Clara et Hannah ouvrent leur blog, au printemps 2011 : l'écureuil du net ! à lire absolument !!!!
Merci à François Bon, qui a accueilli sur Publie.net les Carnets Lointains, et le Manuel anti-onirique.

lundi 20 décembre 2010

Manuel anti-onirique, XXXI


Alors le matériel reprend ses droits, et bientôt gagne la partie, sans qu'il soit possible de rien négocier.
 
Les perceptions deviennent assourdissantes, aveuglantes, il est difficile, dans le brouhaha, d'entendre les voix, de distinguer leurs sonorités, et même simplement de repérer qui vient de prononcer le nom auquel on répond, auquel il faut répondre ; suivre des lignes mélodiques qui seules donnent le sens exact des phrases devient indiscernable.
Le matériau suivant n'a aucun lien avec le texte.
import Literature.NumberTheory.Automorphic.GL2ComplexCasimirScalar
import Literature.NumberTheory.Automorphic.GL2CasimirParameter
import HarnessLib

/-!
# The Harish-Chandra parameter of a `𝔤𝔩₂(ℂ)`-module from the scalars of the two real Casimir
# elements and of the centre (the complex-place companion of `GL2CasimirParameter`)

Topic `NumberTheory/Automorphic`; namespace `Literature.NumberTheory.Automorphic.GL2ComplexCasimir`.
Theorems only (no definition, no named fact; D-0026). CONVERSE of
`GL2ComplexCasimir.scalars_of_hasHCParameter` (`GL2ComplexCasimirScalar`: a `𝔤𝔩₂(ℂ)`-module —
`𝔤𝔩₂(ℂ)` as a REAL Lie algebra, `U_ℂ = U(𝔤𝔩₂) ⊗ U(𝔤𝔩₂)` — of Harish-Chandra parameter
`χ(id) = {s₁, s₂}`, `χ(conj) = {t₁, t₂}` has `C₊ = 2(α + β)`, `C₋ = 2i(α - β)`,
`Z(1) = (s₁+s₂) + (t₁+t₂)`, `Z(i) = i((s₁+s₂) - (t₁+t₂))`, `α = s₁²+s₂²-½`, `β = t₁²+t₂²-½`):

* `GL2ComplexCasimir.hasHCParameter_of_lift_scalars` — if the centre of `U_ℝ(𝔤𝔩₂(ℂ))` acts through
  SOME character (`HasCentralCharacter`; e.g. Schur's lemma on an irreducible `(𝔤, K)`-module, or
  the infinitesimal character of an automorphic representation restricted to a complex place) and
  the four central elements `C₊`, `C₋`, `Z(1)`, `Z(i)` (`GLnComplexCasimir.casPlus`, `casMinus`,
  `zedU`) act on ONE non-zero vector by the above four numbers, then the module HAS Harish-Chandra
  parameter `χ`. Proof: by Harish-Chandra's theorem (`exists_hasHCParameter_of_hasCentralCharacter`,
  proved in the tree) the module has some parameter `χ'`; comparing the scalars of
  `scalars_of_hasHCParameter` (through `lift_casPlus`, `lift_casMinus`, `lift_zedU` and the
  factorisation `ofRho_rho`) with the hypotheses on the vector gives equal sums and sums of squares
  in each factor, hence equal multisets (`GL2Casimir.pair_eq_pair_of_add_eq_of_mul_eq`).

This is the step reading the archimedean component at a complex place of a cohomological automorphic
representation of `GL₂` off the scalars by which the two Casimir operators and the centre act on
`(𝔤, K_∞)`-cohomology (Harder 1987, §3.6; Borel–Wallach I.5.3), as `GL2CasimirParameter` does at a
real place for Maass / holomorphic forms. [cite: Knapp2002, §V.5 Thm. 5.44 and Prop. 5.32]

## References

* A. W. Knapp, *Lie Groups Beyond an Introduction*, 2nd ed. (2002), §V.4–V.5 (Prop. 5.32,
  Thm. 5.44), §VI.1. [Knapp2002]
* G. Harder, *Eisenstein cohomology of arithmetic groups. The case GL₂*, Invent. Math. 89 (1987),
  §3.5–3.6. [Harder1987]
-/

noncomputable section

-- Mathlib idiom (Mathlib/Algebra/Lie/OfAssociative.lean), as in `GL2ComplexCasimirScalar`: commutator
-- brackets on matrix algebras and on `Module.End`.
attribute [local instance 100] LieRing.ofAssociativeRing

open scoped Matrix ComplexConjugate
open UniversalEnvelopingAlgebra Complex

namespace Literature.NumberTheory.Automorphic

namespace GL2ComplexCasimir

open HCSpan HCWt GLnComplexCasimir

/-- The conjugation `ℂ → ℂ` as a real algebra homomorphism (local notation). -/
local notation "σ⁻" => (Complex.conjAe : ℂ →ₐ[ℝ] ℂ)
/-- The identity `ℂ → ℂ` as a real algebra homomorphism (local notation). -/
local notation "σ⁺" => AlgHom.id ℝ ℂ

variable {V : Type*} [AddCommGroup V] [Module ℂ V]
  (ρ : Matrix (Fin 2) (Fin 2) ℂ →ₗ⁅ℝ⁆ Module.End ℂ V)

/-- Cancelling a non-zero vector: `a • v = b • v`, `v ≠ 0` ⟹ `a = b`. [folklore] -/
theorem smul_left_cancel_of_ne_zero {v : V} (hv : v ≠ 0) {a b : ℂ} (h : a • v = b • v) : a = b := by
  rw [← sub_eq_zero, ← sub_smul, smul_eq_zero] at h
  exact sub_eq_zero.mp (h.resolve_right hv)

/-- **The Harish-Chandra parameter of a `𝔤𝔩₂(ℂ)`-module from the scalars of `C₊`, `C₋`, `Z(1)`,
`Z(i)` on one vector.** Let `ρ` be a real Lie algebra representation of `𝔤𝔩₂(ℂ)` on a complex
space on which the centre of `U_ℝ(𝔤𝔩₂(ℂ))` acts through a character (`HasCentralCharacter`; e.g.
an irreducible admissible `(𝔤, K)`-module, or the archimedean component at a complex place of an
automorphic representation). If for ONE non-zero vector `v` the two real Casimir elements and the
centre act by the values of their Harish-Chandra polynomials at `(s, t)`,
`C₊ v = 2((s₁²+s₂²-½) + (t₁²+t₂²-½)) v`, `C₋ v = 2i((s₁²+s₂²-½) - (t₁²+t₂²-½)) v`,
`Z(1) v = ((s₁+s₂) + (t₁+t₂)) v`, `Z(i) v = i((s₁+s₂) - (t₁+t₂)) v`, then `ρ` has Harish-Chandra
parameter `χ` with `χ(id) = {s₁, s₂}`, `χ(conj) = {t₁, t₂}`: by Harish-Chandra's theorem
(`exists_hasHCParameter_of_hasCentralCharacter`) `ρ` has SOME parameter `χ'`, whose scalars
(`scalars_of_hasHCParameter`, `lift_casPlus`, `lift_casMinus`, `lift_zedU`) compared on `v` give the
same sums and sums of squares in each factor, hence the same multisets. The complex-place
companion of `GL2Casimir.hasHCParameter_of_lift_casimir_of_lift_zed`.
[cite: Knapp2002, §V.5 Thm. 5.44 and Prop. 5.32] -/
theorem hasHCParameter_of_lift_scalars
    {θ : Subalgebra.center ℝ (UniversalEnvelopingAlgebra ℝ (Matrix (Fin 2) (Fin 2) ℂ)) →ₐ[ℝ] ℂ}
    (hθ : HasCentralCharacter ρ θ) {v : V} (hv : v ≠ 0) {χ : (ℂ →ₐ[ℝ] ℂ) → Multiset ℂ}
    {s₁ s₂ t₁ t₂ : ℂ} (hs : χ σ⁺ = {s₁, s₂}) (ht : χ σ⁻ = {t₁, t₂})
    (hP : lift ℝ ρ (casPlus 2) v =
      (2 * ((s₁ ^ 2 + s₂ ^ 2 - 1 / 2) + (t₁ ^ 2 + t₂ ^ 2 - 1 / 2))) • v)
    (hM : lift ℝ ρ (casMinus 2) v =
      (2 * I * ((s₁ ^ 2 + s₂ ^ 2 - 1 / 2) - (t₁ ^ 2 + t₂ ^ 2 - 1 / 2))) • v)
    (hZ1 : lift ℝ ρ (zedU 2 1) v = ((s₁ + s₂) + (t₁ + t₂)) • v)
    (hZI : lift ℝ ρ (zedU 2 I) v = (I * ((s₁ + s₂) - (t₁ + t₂))) • v) :
    HasHCParameter ρ χ := by
  classical
  obtain ⟨χ', hχ'⟩ := exists_hasHCParameter_of_hasCentralCharacter ρ hθ
  obtain ⟨s₁', s₂', hs'⟩ : ∃ a b, χ' σ⁺ = {a, b} :=
    Multiset.card_eq_two.mp (card_eq_of_hasHCParameter ρ hχ' σ⁺)
  obtain ⟨t₁', t₂', ht'⟩ : ∃ a b, χ' σ⁻ = {a, b} :=
    Multiset.card_eq_two.mp (card_eq_of_hasHCParameter ρ hχ' σ⁻)
  obtain ⟨⟨hL1, hR1⟩, hCL, hCR⟩ := scalars_of_hasHCParameter ρ hχ' hs' ht'
  -- the four scalars in terms of the primed parameters
  have eP : lift ℝ ρ (casPlus 2) v =
      (2 * ((s₁' ^ 2 + s₂' ^ 2 - 1 / 2) + (t₁' ^ 2 + t₂' ^ 2 - 1 / 2))) • v := by
    conv_lhs => rw [← ofRho_rho ρ, lift_casPlus, hCL, hCR]
    simp only [LinearMap.smul_apply, LinearMap.add_apply, Module.End.one_apply]
    module
  have eM : lift ℝ ρ (casMinus 2) v =
      (2 * I * ((s₁' ^ 2 + s₂' ^ 2 - 1 / 2) - (t₁' ^ 2 + t₂' ^ 2 - 1 / 2))) • v := by
    conv_lhs => rw [← ofRho_rho ρ, lift_casMinus, hCL, hCR]
    simp only [LinearMap.smul_apply, LinearMap.sub_apply, Module.End.one_apply]
    module
  have eZ1 : lift ℝ ρ (zedU 2 1) v = ((s₁' + s₂') + (t₁' + t₂')) • v := by
    conv_lhs => rw [← ofRho_rho ρ, lift_zedU, hL1, hR1]
    simp only [map_one, LinearMap.smul_apply, LinearMap.add_apply, Module.End.one_apply, smul_smul,
      one_mul]
    module
  have eZI : lift ℝ ρ (zedU 2 I) v = (I * ((s₁' + s₂') - (t₁' + t₂'))) • v := by
    conv_lhs => rw [← ofRho_rho ρ, lift_zedU, hL1, hR1]
    simp only [conj_I, LinearMap.smul_apply, LinearMap.add_apply, Module.End.one_apply, smul_smul]
    module
  -- compare on `v`
  have cP := smul_left_cancel_of_ne_zero hv (eP.symm.trans hP)
  have cM := smul_left_cancel_of_ne_zero hv (eM.symm.trans hM)
  have cZ1 := smul_left_cancel_of_ne_zero hv (eZ1.symm.trans hZ1)
  have cZI := smul_left_cancel_of_ne_zero hv (eZI.symm.trans hZI)
  -- solve: sums and sums of squares agree in each factor
  have hsum_s : s₁' + s₂' = s₁ + s₂ := by
    linear_combination (1 / 2 : ℂ) * cZ1 - (I / 2) * cZI +
      ((s₁' + s₂' - (t₁' + t₂') - (s₁ + s₂) + (t₁ + t₂)) / 2) * Complex.I_sq
  have hsum_t : t₁' + t₂' = t₁ + t₂ := by
    linear_combination (1 / 2 : ℂ) * cZ1 + (I / 2) * cZI -
      ((s₁' + s₂' - (t₁' + t₂') - (s₁ + s₂) + (t₁ + t₂)) / 2) * Complex.I_sq
  have hsq_s : s₁' ^ 2 + s₂' ^ 2 = s₁ ^ 2 + s₂ ^ 2 := by
    linear_combination (1 / 4 : ℂ) * cP - (I / 4) * cM +
      (((s₁' ^ 2 + s₂' ^ 2) - (t₁' ^ 2 + t₂' ^ 2) - (s₁ ^ 2 + s₂ ^ 2) + (t₁ ^ 2 + t₂ ^ 2)) / 2) *
        Complex.I_sq
  have hsq_t : t₁' ^ 2 + t₂' ^ 2 = t₁ ^ 2 + t₂ ^ 2 := by
    linear_combination (1 / 4 : ℂ) * cP + (I / 4) * cM -
      (((s₁' ^ 2 + s₂' ^ 2) - (t₁' ^ 2 + t₂' ^ 2) - (s₁ ^ 2 + s₂ ^ 2) + (t₁ ^ 2 + t₂ ^ 2)) / 2) *
        Complex.I_sq
  have hmul_s : s₁' * s₂' = s₁ * s₂ := by
    linear_combination (1 / 2 : ℂ) * (s₁' + s₂' + s₁ + s₂) * hsum_s - (1 / 2 : ℂ) * hsq_s
  have hmul_t : t₁' * t₂' = t₁ * t₂ := by
    linear_combination (1 / 2 : ℂ) * (t₁' + t₂' + t₁ + t₂) * hsum_t - (1 / 2 : ℂ) * hsq_t
  have hχ : χ' = χ := by
    funext τ
    rcases Complex.real_algHom_eq_id_or_conj τ with rfl | rfl
    · rw [hs', hs, GL2Casimir.pair_eq_pair_of_add_eq_of_mul_eq hsum_s hmul_s]
    · rw [ht', ht, GL2Casimir.pair_eq_pair_of_add_eq_of_mul_eq hsum_t hmul_t]
  rw [← hχ]
  exact hχ'

end GL2ComplexCasimir

end Literature.NumberTheory.Automorphic

end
Elle les entend, il est impossible de dire simplement une phrase, de simplement faire une demande, sans forcer leur voix, la pousser au-delà de ce dont ils sont capables sans atteindre des distorsions sans grâce. 
 
Les rires, surtout, les rires deviennent stridents, 
 
à présent atteignent des hauteurs insurmontables,  mélange d'alcool et de souci de plaire, elle voit les autres rire, renverser leur tête en arrière (pourquoi font-ils cela?), appuyer sur un bras une main complice, et elle ne parvient plus à se contraindre à les imiter. Pourtant la chose est très simple, il n'est pas nécessaire de les comprendre, d'adhérer, de les trouver spirituels, il suffirait de les imiter, c'est une condition minimale, il faut la respecter, elle ne sait plus comment s'y plier. Toute la vie sociale est là, dans ce jeu d'imitation, sans aspérités, ce n'est pourtant pas compliqué, il suffit de faire comme les autres, juste comme eux, il suffit (ce n'est pas compliqué) d'adapter sa conduite à la leur, de s'incorporer leurs mouvements, puis de les reproduire sans relâche, caler sa posture sur la leur, tracer des mots d'esprit, manifester des distances polies, tout ce à quoi elle parvient facilement, dans ce brouhaha monstrueux, et qui lui paraît soudain impossible.

"Celui-là, il nous aura emmerdé jusque dans la mort"
 
et ils éclatent de rire. Elle les voit, elle les entend rire, il parle d'un homme qu'elle a croisé à maintes reprises, elle le connaissait, pas un moment ils ne l'imaginent, pas un moment ils ne pensent que leurs mots ne sont pas drôles, elles frissonne et ils ne le voient pas, "celui-là, il nous aura emmerdé jusque dans la mort", c'est donc cela, la vie sociale, elle les regarde, elle cherche en fait, du regard, un regard auquel se raccrocher, autrefois, il y en avait, ils rient, tous, tous, absolument tous, elle cherche un appui, mais tout se dérobe, ils rient, autour d'elle, le rire déforme leurs visages, elle se souvient du moment où elle a entendu, à la radio, l'annonce de sa mort, elle venait de s'arrêter sur une route de forêt, allait couper la radio, et elle a entendu, puis son portable a sonné, et l'annonce irréelle est devenue réelle, elle sait qu'elle entendra cette phrase toute sa vie, "celui-là, il nous aura emmerdé jusque dans la mort" (rires), lui dont elle a suivi le cercueil, et au moment de la mise en terre, il y eut, soudain, dans le jour gris, un seul, un unique rayon de soleil. 

Ils rient, tous. Elle aurait, si elle pouvait, les larmes aux yeux. Mais ils sont secs et ses joues sont en feu.